→ Work order:
Could you write out the line containing "choose P hPdeg hP0 hPval using hP" and all the lines below it in the data, exactly, through the final one and nothing else?

→ Supplied material:
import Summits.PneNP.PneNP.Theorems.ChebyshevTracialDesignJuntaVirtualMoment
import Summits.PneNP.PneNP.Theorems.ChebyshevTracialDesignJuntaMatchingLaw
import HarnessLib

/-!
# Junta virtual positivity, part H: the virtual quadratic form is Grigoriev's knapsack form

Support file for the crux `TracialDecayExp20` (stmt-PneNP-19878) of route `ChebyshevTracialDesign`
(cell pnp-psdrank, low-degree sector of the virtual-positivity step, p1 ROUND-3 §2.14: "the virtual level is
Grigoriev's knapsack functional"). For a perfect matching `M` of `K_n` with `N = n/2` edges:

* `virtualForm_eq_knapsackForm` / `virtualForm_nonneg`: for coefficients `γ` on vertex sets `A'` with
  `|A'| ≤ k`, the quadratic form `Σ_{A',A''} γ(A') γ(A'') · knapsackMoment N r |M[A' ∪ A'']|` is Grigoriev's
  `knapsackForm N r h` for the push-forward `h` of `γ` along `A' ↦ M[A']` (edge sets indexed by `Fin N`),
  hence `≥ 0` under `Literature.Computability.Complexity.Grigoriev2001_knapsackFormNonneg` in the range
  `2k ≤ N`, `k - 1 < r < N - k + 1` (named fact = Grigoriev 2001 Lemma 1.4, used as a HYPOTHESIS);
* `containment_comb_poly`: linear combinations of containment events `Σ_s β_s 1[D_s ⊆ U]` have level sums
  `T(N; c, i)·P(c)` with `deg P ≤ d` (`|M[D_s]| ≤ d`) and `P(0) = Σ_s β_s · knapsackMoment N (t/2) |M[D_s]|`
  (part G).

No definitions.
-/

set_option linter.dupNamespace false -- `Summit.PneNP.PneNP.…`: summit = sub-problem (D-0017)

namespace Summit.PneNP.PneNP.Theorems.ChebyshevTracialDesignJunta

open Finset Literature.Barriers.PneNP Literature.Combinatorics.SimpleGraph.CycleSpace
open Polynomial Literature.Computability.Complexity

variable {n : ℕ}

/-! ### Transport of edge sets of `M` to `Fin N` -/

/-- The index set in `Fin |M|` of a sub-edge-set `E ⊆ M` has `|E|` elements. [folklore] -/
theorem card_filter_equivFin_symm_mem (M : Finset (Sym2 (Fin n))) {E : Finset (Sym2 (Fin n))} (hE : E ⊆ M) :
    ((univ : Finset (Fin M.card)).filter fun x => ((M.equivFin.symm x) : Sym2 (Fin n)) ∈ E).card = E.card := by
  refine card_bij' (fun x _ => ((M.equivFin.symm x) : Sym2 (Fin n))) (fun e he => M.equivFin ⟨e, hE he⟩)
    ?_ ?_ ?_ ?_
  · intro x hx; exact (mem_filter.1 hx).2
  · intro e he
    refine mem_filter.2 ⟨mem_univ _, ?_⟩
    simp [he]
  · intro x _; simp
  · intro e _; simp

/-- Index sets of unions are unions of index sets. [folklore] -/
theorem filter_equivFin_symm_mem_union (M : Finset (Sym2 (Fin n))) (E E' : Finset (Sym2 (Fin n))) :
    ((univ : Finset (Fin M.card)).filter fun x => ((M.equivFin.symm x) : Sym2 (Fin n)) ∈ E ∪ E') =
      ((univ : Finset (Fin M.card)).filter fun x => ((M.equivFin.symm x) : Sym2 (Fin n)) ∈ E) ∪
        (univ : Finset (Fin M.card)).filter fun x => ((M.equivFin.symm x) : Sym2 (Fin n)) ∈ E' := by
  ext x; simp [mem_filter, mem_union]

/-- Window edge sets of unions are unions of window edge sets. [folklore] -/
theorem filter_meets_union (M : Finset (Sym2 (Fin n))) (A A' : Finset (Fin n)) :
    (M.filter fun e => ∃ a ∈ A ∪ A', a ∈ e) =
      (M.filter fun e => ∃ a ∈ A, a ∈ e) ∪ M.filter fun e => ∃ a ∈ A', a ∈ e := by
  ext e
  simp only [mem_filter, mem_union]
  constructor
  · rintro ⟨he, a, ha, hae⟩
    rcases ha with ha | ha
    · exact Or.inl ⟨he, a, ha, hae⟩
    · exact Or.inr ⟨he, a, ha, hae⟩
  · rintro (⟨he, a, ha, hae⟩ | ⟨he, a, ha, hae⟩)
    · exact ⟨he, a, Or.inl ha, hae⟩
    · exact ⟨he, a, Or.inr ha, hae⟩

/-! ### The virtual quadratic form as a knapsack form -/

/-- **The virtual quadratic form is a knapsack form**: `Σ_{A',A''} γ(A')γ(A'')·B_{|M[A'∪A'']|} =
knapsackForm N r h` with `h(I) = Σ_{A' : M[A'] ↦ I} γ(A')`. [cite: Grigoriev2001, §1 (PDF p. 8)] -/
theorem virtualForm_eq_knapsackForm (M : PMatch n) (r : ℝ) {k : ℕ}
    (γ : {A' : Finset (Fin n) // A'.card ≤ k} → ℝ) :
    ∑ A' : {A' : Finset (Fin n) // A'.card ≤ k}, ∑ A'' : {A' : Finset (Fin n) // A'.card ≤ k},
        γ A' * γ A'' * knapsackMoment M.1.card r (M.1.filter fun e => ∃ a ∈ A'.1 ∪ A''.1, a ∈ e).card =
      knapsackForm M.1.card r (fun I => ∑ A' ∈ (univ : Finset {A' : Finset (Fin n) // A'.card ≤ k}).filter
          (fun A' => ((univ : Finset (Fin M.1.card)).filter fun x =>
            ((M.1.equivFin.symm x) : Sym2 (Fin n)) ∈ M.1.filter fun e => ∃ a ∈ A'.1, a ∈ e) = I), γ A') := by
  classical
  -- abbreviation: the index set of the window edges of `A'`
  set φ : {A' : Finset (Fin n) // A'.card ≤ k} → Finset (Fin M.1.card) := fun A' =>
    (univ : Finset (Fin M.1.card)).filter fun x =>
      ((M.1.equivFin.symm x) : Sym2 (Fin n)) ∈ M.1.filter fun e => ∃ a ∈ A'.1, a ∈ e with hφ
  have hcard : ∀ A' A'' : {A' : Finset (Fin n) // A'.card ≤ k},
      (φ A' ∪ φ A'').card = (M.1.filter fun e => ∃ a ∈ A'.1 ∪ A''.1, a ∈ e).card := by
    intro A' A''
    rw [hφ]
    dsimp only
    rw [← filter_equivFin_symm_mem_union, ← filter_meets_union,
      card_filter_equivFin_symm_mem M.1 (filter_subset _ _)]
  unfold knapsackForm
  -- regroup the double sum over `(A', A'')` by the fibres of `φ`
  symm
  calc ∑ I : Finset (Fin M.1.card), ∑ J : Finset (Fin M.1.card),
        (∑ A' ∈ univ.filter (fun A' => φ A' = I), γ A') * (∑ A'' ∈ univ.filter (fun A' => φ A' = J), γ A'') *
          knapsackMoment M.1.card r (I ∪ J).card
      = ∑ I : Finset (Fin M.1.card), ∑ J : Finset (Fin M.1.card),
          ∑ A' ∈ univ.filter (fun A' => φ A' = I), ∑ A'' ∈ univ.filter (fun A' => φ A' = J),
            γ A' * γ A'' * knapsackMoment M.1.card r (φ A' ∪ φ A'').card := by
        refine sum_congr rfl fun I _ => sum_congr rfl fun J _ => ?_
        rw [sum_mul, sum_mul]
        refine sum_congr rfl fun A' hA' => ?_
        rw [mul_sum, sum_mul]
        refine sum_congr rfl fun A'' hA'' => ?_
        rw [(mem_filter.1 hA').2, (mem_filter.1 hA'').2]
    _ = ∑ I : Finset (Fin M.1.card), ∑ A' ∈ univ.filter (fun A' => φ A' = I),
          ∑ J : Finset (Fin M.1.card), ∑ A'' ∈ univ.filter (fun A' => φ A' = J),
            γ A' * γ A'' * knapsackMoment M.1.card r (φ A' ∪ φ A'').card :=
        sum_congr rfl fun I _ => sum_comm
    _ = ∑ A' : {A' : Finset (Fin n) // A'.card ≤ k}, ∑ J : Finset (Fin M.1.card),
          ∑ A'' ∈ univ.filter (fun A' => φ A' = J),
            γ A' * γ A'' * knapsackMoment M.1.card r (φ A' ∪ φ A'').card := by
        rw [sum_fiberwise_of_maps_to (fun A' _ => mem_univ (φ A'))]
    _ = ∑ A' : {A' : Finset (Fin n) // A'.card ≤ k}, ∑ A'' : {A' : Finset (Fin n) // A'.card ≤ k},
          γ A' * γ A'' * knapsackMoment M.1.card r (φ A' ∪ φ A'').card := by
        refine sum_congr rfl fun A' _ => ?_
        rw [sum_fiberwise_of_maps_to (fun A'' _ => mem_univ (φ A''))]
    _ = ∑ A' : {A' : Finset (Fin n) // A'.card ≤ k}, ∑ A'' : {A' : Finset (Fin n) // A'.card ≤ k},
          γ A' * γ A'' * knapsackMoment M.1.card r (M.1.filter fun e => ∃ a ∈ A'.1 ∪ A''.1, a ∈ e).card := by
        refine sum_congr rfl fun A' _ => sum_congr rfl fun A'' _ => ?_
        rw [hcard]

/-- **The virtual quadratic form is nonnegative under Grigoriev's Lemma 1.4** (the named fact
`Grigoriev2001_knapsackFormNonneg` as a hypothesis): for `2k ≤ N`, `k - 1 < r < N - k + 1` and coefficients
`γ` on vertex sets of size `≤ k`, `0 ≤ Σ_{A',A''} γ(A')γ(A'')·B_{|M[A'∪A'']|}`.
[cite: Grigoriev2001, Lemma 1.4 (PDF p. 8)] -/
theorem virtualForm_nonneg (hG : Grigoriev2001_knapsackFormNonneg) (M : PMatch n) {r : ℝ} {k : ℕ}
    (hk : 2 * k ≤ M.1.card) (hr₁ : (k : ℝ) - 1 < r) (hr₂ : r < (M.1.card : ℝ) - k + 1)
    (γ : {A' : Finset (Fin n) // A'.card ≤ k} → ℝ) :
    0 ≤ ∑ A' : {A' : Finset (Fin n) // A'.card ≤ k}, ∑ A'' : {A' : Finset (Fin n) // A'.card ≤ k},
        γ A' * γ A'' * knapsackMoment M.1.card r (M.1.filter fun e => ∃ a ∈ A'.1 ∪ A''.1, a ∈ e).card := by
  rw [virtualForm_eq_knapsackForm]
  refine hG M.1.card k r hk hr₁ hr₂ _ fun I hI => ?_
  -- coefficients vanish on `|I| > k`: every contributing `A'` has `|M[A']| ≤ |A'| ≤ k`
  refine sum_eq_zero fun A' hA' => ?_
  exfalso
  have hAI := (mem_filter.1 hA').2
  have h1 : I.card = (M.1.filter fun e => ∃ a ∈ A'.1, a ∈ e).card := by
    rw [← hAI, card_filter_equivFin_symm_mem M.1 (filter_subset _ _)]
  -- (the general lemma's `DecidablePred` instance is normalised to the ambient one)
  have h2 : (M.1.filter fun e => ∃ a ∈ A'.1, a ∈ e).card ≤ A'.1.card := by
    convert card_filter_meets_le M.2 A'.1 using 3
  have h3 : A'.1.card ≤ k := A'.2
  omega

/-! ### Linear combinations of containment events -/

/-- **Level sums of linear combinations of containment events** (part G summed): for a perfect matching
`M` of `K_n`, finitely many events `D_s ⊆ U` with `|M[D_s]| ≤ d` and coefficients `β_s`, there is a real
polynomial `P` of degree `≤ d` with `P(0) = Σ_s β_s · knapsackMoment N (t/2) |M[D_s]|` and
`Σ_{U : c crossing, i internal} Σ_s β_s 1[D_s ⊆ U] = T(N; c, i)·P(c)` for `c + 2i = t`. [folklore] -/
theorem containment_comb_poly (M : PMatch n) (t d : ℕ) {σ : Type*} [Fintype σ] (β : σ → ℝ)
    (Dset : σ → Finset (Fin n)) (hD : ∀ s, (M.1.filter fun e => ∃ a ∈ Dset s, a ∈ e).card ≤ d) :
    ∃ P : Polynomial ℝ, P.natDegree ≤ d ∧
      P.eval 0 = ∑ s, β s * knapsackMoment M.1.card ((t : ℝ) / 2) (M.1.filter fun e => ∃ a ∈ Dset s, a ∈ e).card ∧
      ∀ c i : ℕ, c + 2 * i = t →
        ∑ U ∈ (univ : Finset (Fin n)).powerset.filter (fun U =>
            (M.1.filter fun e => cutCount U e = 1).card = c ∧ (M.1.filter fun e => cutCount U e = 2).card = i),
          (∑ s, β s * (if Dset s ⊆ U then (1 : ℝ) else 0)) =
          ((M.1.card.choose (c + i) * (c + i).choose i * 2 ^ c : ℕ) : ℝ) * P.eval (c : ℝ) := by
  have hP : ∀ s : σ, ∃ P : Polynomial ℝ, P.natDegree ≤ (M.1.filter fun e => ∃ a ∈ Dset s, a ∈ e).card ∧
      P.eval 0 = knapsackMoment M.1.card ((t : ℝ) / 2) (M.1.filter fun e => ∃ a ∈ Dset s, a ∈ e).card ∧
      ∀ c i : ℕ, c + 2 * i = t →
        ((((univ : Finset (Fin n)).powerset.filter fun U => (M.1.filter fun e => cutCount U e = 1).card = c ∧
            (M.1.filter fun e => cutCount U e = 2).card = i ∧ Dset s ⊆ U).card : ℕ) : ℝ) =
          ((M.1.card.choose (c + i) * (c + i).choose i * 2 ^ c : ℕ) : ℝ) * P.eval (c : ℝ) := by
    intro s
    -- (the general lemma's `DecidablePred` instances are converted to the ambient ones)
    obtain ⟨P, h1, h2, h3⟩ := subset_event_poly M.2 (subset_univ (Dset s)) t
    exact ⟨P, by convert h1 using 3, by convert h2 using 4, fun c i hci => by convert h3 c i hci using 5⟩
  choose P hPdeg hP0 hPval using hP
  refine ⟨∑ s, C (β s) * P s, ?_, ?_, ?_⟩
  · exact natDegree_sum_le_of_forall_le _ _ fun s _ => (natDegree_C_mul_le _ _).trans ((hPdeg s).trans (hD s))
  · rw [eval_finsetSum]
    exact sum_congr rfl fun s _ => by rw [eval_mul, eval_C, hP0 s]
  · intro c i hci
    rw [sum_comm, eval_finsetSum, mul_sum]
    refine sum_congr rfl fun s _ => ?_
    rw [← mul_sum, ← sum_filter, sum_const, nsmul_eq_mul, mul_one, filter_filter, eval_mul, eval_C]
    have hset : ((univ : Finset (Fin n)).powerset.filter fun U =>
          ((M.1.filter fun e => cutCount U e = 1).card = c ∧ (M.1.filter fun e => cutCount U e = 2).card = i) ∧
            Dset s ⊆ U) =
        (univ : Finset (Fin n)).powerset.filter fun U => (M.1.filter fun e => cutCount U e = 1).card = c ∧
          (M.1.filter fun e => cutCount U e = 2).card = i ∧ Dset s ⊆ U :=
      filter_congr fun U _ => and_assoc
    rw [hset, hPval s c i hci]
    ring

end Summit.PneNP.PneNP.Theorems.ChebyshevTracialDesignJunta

→ Result of this exercise:
  choose P hPdeg hP0 hPval using hP
  refine ⟨∑ s, C (β s) * P s, ?_, ?_, ?_⟩
  · exact natDegree_sum_le_of_forall_le _ _ fun s _ => (natDegree_C_mul_le _ _).trans ((hPdeg s).trans (hD s))
  · rw [eval_finsetSum]
    exact sum_congr rfl fun s _ => by rw [eval_mul, eval_C, hP0 s]
  · intro c i hci
    rw [sum_comm, eval_finsetSum, mul_sum]
    refine sum_congr rfl fun s _ => ?_
    rw [← mul_sum, ← sum_filter, sum_const, nsmul_eq_mul, mul_one, filter_filter, eval_mul, eval_C]
    have hset : ((univ : Finset (Fin n)).powerset.filter fun U =>
          ((M.1.filter fun e => cutCount U e = 1).card = c ∧ (M.1.filter fun e => cutCount U e = 2).card = i) ∧
            Dset s ⊆ U) =
        (univ : Finset (Fin n)).powerset.filter fun U => (M.1.filter fun e => cutCount U e = 1).card = c ∧
          (M.1.filter fun e => cutCount U e = 2).card = i ∧ Dset s ⊆ U :=
      filter_congr fun U _ => and_assoc
    rw [hset, hPval s c i hci]
    ring

end Summit.PneNP.PneNP.Theorems.ChebyshevTracialDesignJunta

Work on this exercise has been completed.